━━━━━ Data for processing ━━━━━
/-!
# Route `UnitScaleTilt`, crux K1 child «MinimiserStabilityRegPr» (stmt-QuantumFields-19200), line «route-R», growth side — PIECE (ii) OF THE THREE-PIECE SPLIT ON THE
# LATTICE: A LEG LETTER AND ITS `Le_μ`-TRANSLATE, COMPARED BY STRAIGHT-LINE TRANSPORT, DIFFER BY `L` LONGITUDINAL COVARIANT DIFFERENCES OF THE SAME COMPONENT
# (`‖Y(x,ν) − Ad_{U₀([x → Le_μ])}Y(x+Le_μ, ν)‖ ≤ Σ_{t<L}‖(D_{U₀,μ}Y_ν)(x+te_μ)‖`), AND TWO TRANSPORTS BETWEEN THE SAME ENDPOINTS DIFFER BY ONE CLOSED-LOOP CONJUGATION

Cell `ym3-torus`, twin width seat `ym-routeR-w1` (g3); row (w1-o1′) NAMED by the route-R lead `ym-ust-19200-p1` (g13, bus 2026-08-28T13:33:15Z, piece (ii)).
THEOREMS ONLY (0 `def`, 0 `sorry`); `--supports stmt-QuantumFields-19200 --as helper`, count-neutral.  Sequel of `…Prop7WordCommutatorSplit` (abstract split, pieces
(ii): ✓ `norm_commSum_sub_commSum_le`, `norm_comm_sub_le` charge `C(F) − C(F′)` and `[ΣF, ΣF′ − ΣF]` by MASS × `Σ_i‖F_i − F′_i‖`) and `…Prop7WordCommutatorSplitWalk`
(piece (i)).  YM₃ on T³ is a ladder rung (R3), not the Clay problem; nothing here claims stub S, row E′, the crux or the gap.

WHY.  In the symmetric (0.4) word `F·S·F′⁻¹` the backward legs `F′` are the `Le_μ`-TRANSLATE of forward legs (same ordering, in the `Idx`-mean), so piece (ii) needs
`‖F_i − F′_i‖` for a leg letter `F_i = Ad_{U₀(Γ_{<i})}Y(b_i)` (based at the block centre `y`) and the translate letter read in the same frame.  Comparing along the
STRAIGHT LINE `[b_i₋ → b_i₋ + Le_μ]` the difference telescopes into `L` consecutive differences of the transported family `t ↦ Ad_{U₀([x → te_μ])}Y(x + te_μ, ν)` — and
consecutive members of that family differ by the transported LONGITUDINAL covariant difference `(D_{U₀,μ}Y_ν)(x + te_μ) = U₀(x_t,μ)·Y(x_{t+1}, ν)·U₀(x_t,μ)^* − Y(x_t, ν)`
of the SAME component `ν` ([Balaban1985BackgroundPropagators] (3.3)): GRADIENT letters, no corner term (the corners of the leg appear identically in `F` and `F′`).
The loop word transports the translate letter to `y` along the staple `Γ_{<i}⁻¹ · axis · Γ′_{<i}` rather than along the straight line; two transports between the same
endpoints differ by ONE conjugation by the closed-loop holonomy `h` (`‖X − Ad_h X‖ ≤ 2‖h − 1‖·‖X‖` — the curved-word term, smallness of `h − 1` is the consumer's
small-field input, not estimated here).

WHAT IS PROVED (ns `…Theorems.Prop7WordCommutatorSplitTranslate`; any level `j`, `SU(N)` background `U₀`, bond field `Y`, transport direction `μ`, component `ν`;
`hol_t := ↑(holAt U₀ (walk x (replicate t (μ,true))))`, `x_t := shift_μ^t x`).
* §1 ★★ `transLetter_succ_sub` — `hol_{t+1}·Y(x_{t+1},ν)·hol_{t+1}^* − hol_t·Y(x_t,ν)·hol_t^* = hol_t·(U₀(x_t,μ)·Y(x_{t+1},ν)·U₀(x_t,μ)^* − Y(x_t,ν))·hol_t^*` EXACT;
  `norm_transLetter_succ_sub_le`; `transLetter_sub_head_eq_sum` (telescoping); ★★ `norm_sub_transported_translate_le`
  (`‖Y(x,ν) − hol_m·Y(x_m,ν)·hol_m^*‖ ≤ Σ_{t<m}‖(D_{U₀,μ}Y_ν)(x_t)‖`); `sq_norm_sub_transported_translate_le` (Cauchy–Schwarz, `≤ m·Σ_{t<m}‖D_{U₀,μ}Y_ν‖²`).
* §2 `conj_sub_conj_eq` (`Ad_{g₁}X − Ad_{g₂}X = Ad_{g₂}(Ad_{g₂^*g₁}X − X)`), ★ `norm_conj_sub_conj_le` (`≤ 2‖g₂^*g₁ − 1‖·‖X‖`, via ✓ `Prop7TrueLinReducedStep.norm_sub_conj_le`).
* §3 `transDiff_eq_covD` — dictionary: `U₀(x,μ)·Y(x+e_μ,ν)·U₀(x,μ)^* − Y(x,ν) = covD (torusT P j) (unitsField (toUField U₀)) μ (Y_ν) x` (✓ `Prop7CovHodgeConstraint.covD_bg_apply`),
  so §1's right-hand sides are the `(μ, ν)` entries of the covariant gradient form of ✓ `Prop7CovariantWeitzenbock.sum_covD_sq_le_curl_sq_add_divB_sq`.
HONEST SCOPE.  Exact identities, the triangle inequality and Cauchy–Schwarz; the comb multiplicity count of the legs and the smallness of closed-loop holonomies are
the consumer's (✓ `Prop7TrueLinDefectBound` counts; (6)∕(14) plaquette smallness).

References: T. Bałaban, CMP 109 (1987) 249–301 [Balaban1987RG1] ((0.3)–(0.4) pp.252–253); CMP 99 (1985) 389–434 [Balaban1985BackgroundPropagators] ((3.3) p.390,
(3.43) p.398); CMP 98 (1985) 17–51 [Balaban1985Averaging] ((56)–(58) p.27).
-/

noncomputable section

open scoped BigOperators Matrix.Norms.L2Operator

namespace Summit.QuantumFields.YangMills.Theorems.Prop7WordCommutatorSplitTranslate

open Literature.MathematicalPhysics.QuantumFieldTheory.Balaban1983to89
open Finset T4Continuum BlockAveraging AveragingRT ExpMeanLog BlockAveragingEMLLinearised BlockAveragingEMLLinearisedBackground BlockAveragingEMLProp2
open BlockAveragingTowerStraightTransportLocal (holAt_walk_replicate_true_add holAt_walk_replicate_true_one)
open Summit.QuantumFields.YangMills.Theorems.Prop7HolRatioPerStep (norm_coe_eq_one norm_star_coe_eq_one coe_star_mul_self coe_mul_star_self)

variable {P : Params} {n : Type*} [Fintype n] [DecidableEq n] [Nonempty n] {j : ℕ}

/-! ## §1 The transported translate family `t ↦ Ad_{U₀([x → te_μ])}Y(x + te_μ, ν)` and its telescoping -/

/-- ★★ **CONSECUTIVE MEMBERS DIFFER BY THE TRANSPORTED LONGITUDINAL COVARIANT DIFFERENCE OF THE SAME COMPONENT** (exact):
`hol_{t+1}·Y(x_{t+1},ν)·hol_{t+1}^* − hol_t·Y(x_t,ν)·hol_t^* = hol_t·(U₀(x_t,μ)·Y(x_{t+1},ν)·U₀(x_t,μ)^* − Y(x_t,ν))·hol_t^*`. [cite: Balaban1985BackgroundPropagators, (3.3) p.390] -/
theorem transLetter_succ_sub (U₀ : GaugeField P j (Matrix.specialUnitaryGroup n ℂ)) (Y : PBond P j → Matrix n n ℂ) (x : Site P j) (μ ν : Fin P.d) (t : ℕ) :
    ((holAt U₀ (walk x (List.replicate (t + 1) (μ, true))) : Matrix.specialUnitaryGroup n ℂ) : Matrix n n ℂ)
        * Y ⟨(fun z : Site P j => z.shift μ)^[t + 1] x, ν⟩
        * star ((holAt U₀ (walk x (List.replicate (t + 1) (μ, true))) : Matrix.specialUnitaryGroup n ℂ) : Matrix n n ℂ)
      - ((holAt U₀ (walk x (List.replicate t (μ, true))) : Matrix.specialUnitaryGroup n ℂ) : Matrix n n ℂ)
        * Y ⟨(fun z : Site P j => z.shift μ)^[t] x, ν⟩
        * star ((holAt U₀ (walk x (List.replicate t (μ, true))) : Matrix.specialUnitaryGroup n ℂ) : Matrix n n ℂ)
      = ((holAt U₀ (walk x (List.replicate t (μ, true))) : Matrix.specialUnitaryGroup n ℂ) : Matrix n n ℂ)
        * (((U₀ ⟨(fun z : Site P j => z.shift μ)^[t] x, μ⟩ : Matrix.specialUnitaryGroup n ℂ) : Matrix n n ℂ)
              * Y ⟨((fun z : Site P j => z.shift μ)^[t] x).shift μ, ν⟩
              * star (((U₀ ⟨(fun z : Site P j => z.shift μ)^[t] x, μ⟩ : Matrix.specialUnitaryGroup n ℂ) : Matrix n n ℂ))
            - Y ⟨(fun z : Site P j => z.shift μ)^[t] x, ν⟩)
        * star ((holAt U₀ (walk x (List.replicate t (μ, true))) : Matrix.specialUnitaryGroup n ℂ) : Matrix n n ℂ) := by
  rw [holAt_walk_replicate_true_add, holAt_walk_replicate_true_one, Submonoid.coe_mul, star_mul, Function.iterate_succ_apply']
  noncomm_ring

/-- `‖hol_{t+1}·Y(x_{t+1},ν)·hol_{t+1}^* − hol_t·Y(x_t,ν)·hol_t^*‖ ≤ ‖U₀(x_t,μ)·Y(x_{t+1},ν)·U₀(x_t,μ)^* − Y(x_t,ν)‖` (isometric conjugation).
[cite: Balaban1985BackgroundPropagators, (3.3) p.390] -/
theorem norm_transLetter_succ_sub_le (U₀ : GaugeField P j (Matrix.specialUnitaryGroup n ℂ)) (Y : PBond P j → Matrix n n ℂ) (x : Site P j) (μ ν : Fin P.d)
    (t : ℕ) :
    ‖((holAt U₀ (walk x (List.replicate (t + 1) (μ, true))) : Matrix.specialUnitaryGroup n ℂ) : Matrix n n ℂ)
        * Y ⟨(fun z : Site P j => z.shift μ)^[t + 1] x, ν⟩
        * star ((holAt U₀ (walk x (List.replicate (t + 1) (μ, true))) : Matrix.specialUnitaryGroup n ℂ) : Matrix n n ℂ)
      - ((holAt U₀ (walk x (List.replicate t (μ, true))) : Matrix.specialUnitaryGroup n ℂ) : Matrix n n ℂ)
        * Y ⟨(fun z : Site P j => z.shift μ)^[t] x, ν⟩
        * star ((holAt U₀ (walk x (List.replicate t (μ, true))) : Matrix.specialUnitaryGroup n ℂ) : Matrix n n ℂ)‖
      ≤ ‖((U₀ ⟨(fun z : Site P j => z.shift μ)^[t] x, μ⟩ : Matrix.specialUnitaryGroup n ℂ) : Matrix n n ℂ)
            * Y ⟨((fun z : Site P j => z.shift μ)^[t] x).shift μ, ν⟩
            * star (((U₀ ⟨(fun z : Site P j => z.shift μ)^[t] x, μ⟩ : Matrix.specialUnitaryGroup n ℂ) : Matrix n n ℂ))
          - Y ⟨(fun z : Site P j => z.shift μ)^[t] x, ν⟩‖ := by
  rw [transLetter_succ_sub]
  calc _ ≤ ‖((holAt U₀ (walk x (List.replicate t (μ, true))) : Matrix.specialUnitaryGroup n ℂ) : Matrix n n ℂ)‖
        * ‖((U₀ ⟨(fun z : Site P j => z.shift μ)^[t] x, μ⟩ : Matrix.specialUnitaryGroup n ℂ) : Matrix n n ℂ)
              * Y ⟨((fun z : Site P j => z.shift μ)^[t] x).shift μ, ν⟩
              * star (((U₀ ⟨(fun z : Site P j => z.shift μ)^[t] x, μ⟩ : Matrix.specialUnitaryGroup n ℂ) : Matrix n n ℂ))
            - Y ⟨(fun z : Site P j => z.shift μ)^[t] x, ν⟩‖
        * ‖star ((holAt U₀ (walk x (List.replicate t (μ, true))) : Matrix.specialUnitaryGroup n ℂ) : Matrix n n ℂ)‖ :=
        (norm_mul_le _ _).trans (mul_le_mul_of_nonneg_right (norm_mul_le _ _) (norm_nonneg _))
    _ = _ := by rw [norm_coe_eq_one, norm_star_coe_eq_one, one_mul, mul_one]

/-- **TELESCOPING**: `hol_m·Y(x_m,ν)·hol_m^* − Y(x,ν) = Σ_{t<m}(hol_{t+1}·Y(x_{t+1},ν)·hol_{t+1}^* − hol_t·Y(x_t,ν)·hol_t^*)`. [folklore] -/
theorem transLetter_sub_head_eq_sum (U₀ : GaugeField P j (Matrix.specialUnitaryGroup n ℂ)) (Y : PBond P j → Matrix n n ℂ) (x : Site P j) (μ ν : Fin P.d)
    (m : ℕ) :
    ((holAt U₀ (walk x (List.replicate m (μ, true))) : Matrix.specialUnitaryGroup n ℂ) : Matrix n n ℂ)
        * Y ⟨(fun z : Site P j => z.shift μ)^[m] x, ν⟩
        * star ((holAt U₀ (walk x (List.replicate m (μ, true))) : Matrix.specialUnitaryGroup n ℂ) : Matrix n n ℂ)
      - Y ⟨x, ν⟩
      = ∑ t ∈ Finset.range m,
          (((holAt U₀ (walk x (List.replicate (t + 1) (μ, true))) : Matrix.specialUnitaryGroup n ℂ) : Matrix n n ℂ)
              * Y ⟨(fun z : Site P j => z.shift μ)^[t + 1] x, ν⟩
              * star ((holAt U₀ (walk x (List.replicate (t + 1) (μ, true))) : Matrix.specialUnitaryGroup n ℂ) : Matrix n n ℂ)
            - ((holAt U₀ (walk x (List.replicate t (μ, true))) : Matrix.specialUnitaryGroup n ℂ) : Matrix n n ℂ)
              * Y ⟨(fun z : Site P j => z.shift μ)^[t] x, ν⟩
              * star ((holAt U₀ (walk x (List.replicate t (μ, true))) : Matrix.specialUnitaryGroup n ℂ) : Matrix n n ℂ)) := by
  rw [Finset.sum_range_sub (fun t => ((holAt U₀ (walk x (List.replicate t (μ, true))) : Matrix.specialUnitaryGroup n ℂ) : Matrix n n ℂ)
        * Y ⟨(fun z : Site P j => z.shift μ)^[t] x, ν⟩
        * star ((holAt U₀ (walk x (List.replicate t (μ, true))) : Matrix.specialUnitaryGroup n ℂ) : Matrix n n ℂ))]
  have h0 : ((holAt U₀ (walk x (List.replicate 0 (μ, true))) : Matrix.specialUnitaryGroup n ℂ) : Matrix n n ℂ) = 1 := by
    simp [walk, holAt_nil]
  rw [h0, star_one, one_mul, mul_one, Function.iterate_zero_apply]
━━━━━
Directions: Nothing but the lines from the first line of the data through the line with "2026-08-28T13:33:15Z, piece (ii))." should be returned, exactly as they appear, both ends included.

Exercise answer:
/-!
# Route `UnitScaleTilt`, crux K1 child «MinimiserStabilityRegPr» (stmt-QuantumFields-19200), line «route-R», growth side — PIECE (ii) OF THE THREE-PIECE SPLIT ON THE
# LATTICE: A LEG LETTER AND ITS `Le_μ`-TRANSLATE, COMPARED BY STRAIGHT-LINE TRANSPORT, DIFFER BY `L` LONGITUDINAL COVARIANT DIFFERENCES OF THE SAME COMPONENT
# (`‖Y(x,ν) − Ad_{U₀([x → Le_μ])}Y(x+Le_μ, ν)‖ ≤ Σ_{t<L}‖(D_{U₀,μ}Y_ν)(x+te_μ)‖`), AND TWO TRANSPORTS BETWEEN THE SAME ENDPOINTS DIFFER BY ONE CLOSED-LOOP CONJUGATION

Cell `ym3-torus`, twin width seat `ym-routeR-w1` (g3); row (w1-o1′) NAMED by the route-R lead `ym-ust-19200-p1` (g13, bus 2026-08-28T13:33:15Z, piece (ii)).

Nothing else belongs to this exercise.